From the result clearly shown that the effect and blood cells overlapping problem, where the noise and edge in 2D image actively covered. Visualization providing the 3D space surface to obtained clear view on the edges and cells image detail more accurate for further pathologies analysis.

Conclusion

Edge detection is often used as a basic method for diagnosis of blood disorder.

The initial analysis for any blood sample starts from size, shape, nucleons, etc.

To make the right decision for diagnosis we need a clear view to help the pathologist to get further information from the sample for early and accurate detection of abnormalities.

To provide a better image view, edge detection and contrast enhancement is needed.

In this paper we have presented a morphological system to visualize blood cells images. We have applied 3D plotting surface on blood cells, which exist as partial difference between 2D blood and 3D blood images.

The 3D image is obtained from the 2D image by combining 2D image space (x, y) axis with intensity value as z-axis.

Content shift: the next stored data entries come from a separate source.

import Literature.MathematicalPhysics.QuantumFieldTheory.Balaban1983to89.B9Eq340TaxiRungs

/-!
# `Balaban1983to89.B9Eq340TaxiTelescope` — T. Bałaban, *Propagators for lattice gauge theories in a background field*, Commun. Math. Phys. **99** (1985) 389–434
# [Balaban1985BackgroundPropagators], (3.40) p. 397 with (3.3) p. 391: THE COVARIANT TELESCOPING OF A TRANSPORTED DIFFERENCE ALONG def-Y's TAXICAB CONTOUR —
# `f(x) − R(U(Γ_{x,x′}))f(x′)` is a transported sum of the covariant differences `(∇_U f)` met along `Γ_{x,x′}`, hence, for unitary-like bond variables,
# `‖f(x) − R(U(Γ_{x,x′}))f(x′)‖ ≤ |Γ_{x,x′}|·sup_{b ⊂ Γ} ‖(∇_U f)(b)‖ ≤ d·|x − x′|_∞·sup ‖∇_U f‖`, and the (3.40)-quotient form
# `(|x − x′|η)^{−α}‖f(x) − R(U(Γ_{x,x′}))f(x′)‖ ≤ d·(|x − x′|η)^{1−α}·sup ‖η⁻¹∇_U f‖` (the β-interpolation step between the sup norms (3.42)₁,₂ and the Hölder norm (3.40))

statement-level skeleton of published theorems with citation tags; proofs where landed; nothing here is a claim about the Yang–Mills mass gap

THE PRINT.  (3.40) p. 397: *"‖A‖_α = max_μ sup_{x,x′:|x−x′|≦1} |x′ − x|^{−α}|R(U(Γ_{x,x′}))A_μ(x′) − A_μ(x)|, where Γ_{x,x′} is a shortest contour connecting points x
and x′"*; (3.3) p. 390–391: *"(D^η_{U₀}A)(b) = η⁻¹(R(U₀(b))A(b₊) − A(b₋))"*, `U(Γ) = U(b₁)U(b₂)⋯U(bₙ)`, `R(U)X = UXU⁻¹`; p. 423 (Theorem 3.12): the zeroth-order Hölder
member of a *"first factor"* `G₀Δ⁽²⁾_π…` is read off the sup bounds (3.42)₁,₂ — the mean-value step *"|f(x) − R(U(Γ))f(x′)| ≦ |x − x′|·sup|∇_U f|"* along the contour.

WHY THIS FILE (cell `pub-ymgap`, Track A node N06 [B9], WIDTH-209 piece 1 = W-c, face `hX = Thm33G0DirX` of the certificate of record, seat `pub-ymgap-dag-n06-w6`).
The knit owner's census (`BINDER-CENSUS-ed25.md` § G, W-c ROUTE NOTE) names as MISSING for the zeroth-order probe member `Thm33G0DirX.pX0` (Φ^X_β∘G₀ : 𝔠⁽⁰⁾ → 𝔠_P^{(β−2)},
the β-interpolate of (3.42)₁,₂ through the quotients (3.40)) *"the telescoping lemma over def-Y's taxi paths (`parTaxiV ∕ taxiSteps`) … `|f(x) − R(U(Γ))f(x′)| ≤ |x−x′|·sup|∇_U f|`"*.
def-Y's transporter `Node00.OpsYTransport.parTaxiV` IS a signed step run (`B9Eq340StepLasso.parTaxiV_eq_stepRun`, n06-i), whose rungs `rungSites` and length are
book-kept in `B9Eq340StepLasso ∕ B9Eq340TaxiRungs` for the LASSO holonomies; THIS FILE adds the companion bookkeeping for a FIELD `f : sites → 𝔸` transported along the path.

WHAT IS PROVED (sorry-free; no new definitions — the transported difference is written out as `f w − R (stepRun U l w) (f (stepEnd l w))`).
* §1 (any ring-normed `𝔸`, any configuration): the one-step recursions `gap_cons_true ∕ gap_cons_false` (a forward step contributes `−(∇_{U,ν}f)(w)`, a backward step
  `R(U_ν(w−e_ν)⁻¹)(∇_{U,ν}f)(w−e_ν)`, the tail transported by the step's bond variable), `gap_nil`, `gap_append` (concatenation = first gap + transported second gap) —
  with `∇_{U,ν}f = B9Eq39Adjoint.covD (shiftsV1 P) U ν f` (print's (3.3) at `η = 1`, def-Y's `cdS ∕ cdB` up to the chart ∕ the factor `c_f`).
* §2 (unitary-like bond variables, `T4RelativeLadder.UnitaryLike`: `‖u‖ ≤ 1 ∧ ‖u⁻¹‖ ≤ 1`): `norm_R_le` (`‖R(u)X‖ ≤ ‖X‖`), ★★ `norm_gap_le_sum` (`‖f(w) − R(U(Γ))f(end)‖ ≤ Σ_{rungs}
  ‖(∇_{U,ν_r}f)(v_r)‖` over `rungSites`), ★★ `norm_gap_le_length_mul` (a uniform bound `δ` on the met covariant differences gives `≤ |Γ|·δ`).
* §3 (def-Y's taxicab): `stepEnd_taxiSteps` (the run ends at `x′`), `length_taxiSteps_eq_tdist` (`|Γ_{x,x′}| = |x − x′|₁`), `length_taxiSteps_le_mul_supDist` (`≤ d·|x − x′|_∞`),
  ★ `supDist_rungSites_taxiSteps_le` (every rung `v` of `Γ_{x,x′}` and its successor have `|x − v|_∞ ≤ |x − x′|_∞`: the contour of a near pair stays in `Δ̃(y)`),
  ★★★ `norm_sub_R_parTaxiV_le` (rung-localised hypothesis), `norm_sub_R_parTaxiV_le_supDist_of_rungs` ∕ ★★★ `norm_sub_R_parTaxiV_le_supDist` (`≤ d·|x − x′|_∞·δ`,
  rung-localised ∕ global sup hypothesis), ★★★ `holderWeight_mul_norm_sub_R_parTaxiV_le_of_rungs` ∕ `holderWeight_mul_norm_sub_R_parTaxiV_le` — the (3.40)-QUOTIENT FORM `(|x − x′|_∞η)^{−α}·‖f(x) − R(U(Γ_{x,x′}))f(x′)‖ ≤ d·(|x − x′|_∞η)^{1−α}·D` whenever
  `‖(∇_{U,μ}f)(y)‖ ≤ η·D` everywhere (every real `α`; the weight is def-Y's `wK` ∕ `holderQB` weight at `η = |c_f|⁻¹`), and ★★★ `holderWeight_mul_norm_sub_R_parTaxiV_le_of_rungs_of_le` ∕
  `holderWeight_mul_norm_sub_R_parTaxiV_le_of_le` — for the NEAR pairs `|x − x′|_∞η ≤ ℓ₀` (print's «|x − x′| ≦ 1», def-Y's `Adm`) and `α ≤ 1`: `≤ d·ℓ₀^{1−α}·D`, i.e. the `(Lʲη)^{2−α}`-weighted zeroth-order Hölder member of p. 423.
* §4 (at an index `i : KIdx`, def-Y's letters): `cdB_eq_smul_covD_slice` (`rfl` dictionary) and `norm_covD_slice_eq` (`‖covD … (ν-slice of A)‖ = |c_f|⁻¹·‖(cdB i U μ A)(b)‖`),
  ★ `norm_sub_R_parBY_le_of_cdB` — for two bonds of the SAME direction, `‖A(x) − R(parBY i U x.src x′.src)A(x′)‖ ≤ (d+1)·|x.src − x′.src|_∞·|c_f|⁻¹·sup_{μ, b ∥ x} ‖(∇_{U,μ}A)(b)‖`.

HONEST SCOPE.  Elementary covariant lattice calculus over def-Y's genuine transporters; nothing of [B9] is asserted; the unitarity enters only through `‖u‖, ‖u⁻¹‖ ≤ 1`.
This is ONE input of the W-c face `hX.pX0` (the mean-value step); the assembly of `pX0` at the certificate's pins is NOT done here — in particular the probe
lattice `B9CoReadingCoordsHolder.PK` carries pair probes for ALL pairs `(x, x′)`, and for pairs with `|x − x′|_∞ > L^{j(x)}` (non-admissible in def-Y's `holderQB`)
the contour leaves `Δ̃(y)`: that bookkeeping is the consumer's (LOCATED on the cell bus by this seat).  COUNT-NEUTRAL; N06 NOT discharged; one finite torus at a time;
nothing continuum, nothing about the mass gap.  Cell `pub-ymgap` (HUMAN RULING D-0062), Track A node N06 [B9], seat `pub-ymgap-dag-n06-w6` (g0), 2026-08-28; a NEW file.
-/

namespace Literature.MathematicalPhysics.QuantumFieldTheory.Balaban1983to89.B9Eq340TaxiTelescope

From the results shown, we can realized that the resolution of blood cells is affected by the pixel intensity as high value and hence give us a brighter area rather than low intensity pixel which remarks in dark colored area. This result depends on the pixel depth in the array element.

2D image detection techniques cannot give as a clear view of the detected image.

In conclusion, the proposed method helps to further provides information for the pathologies to obtain clear image for decision analysis rather than the edge detection method.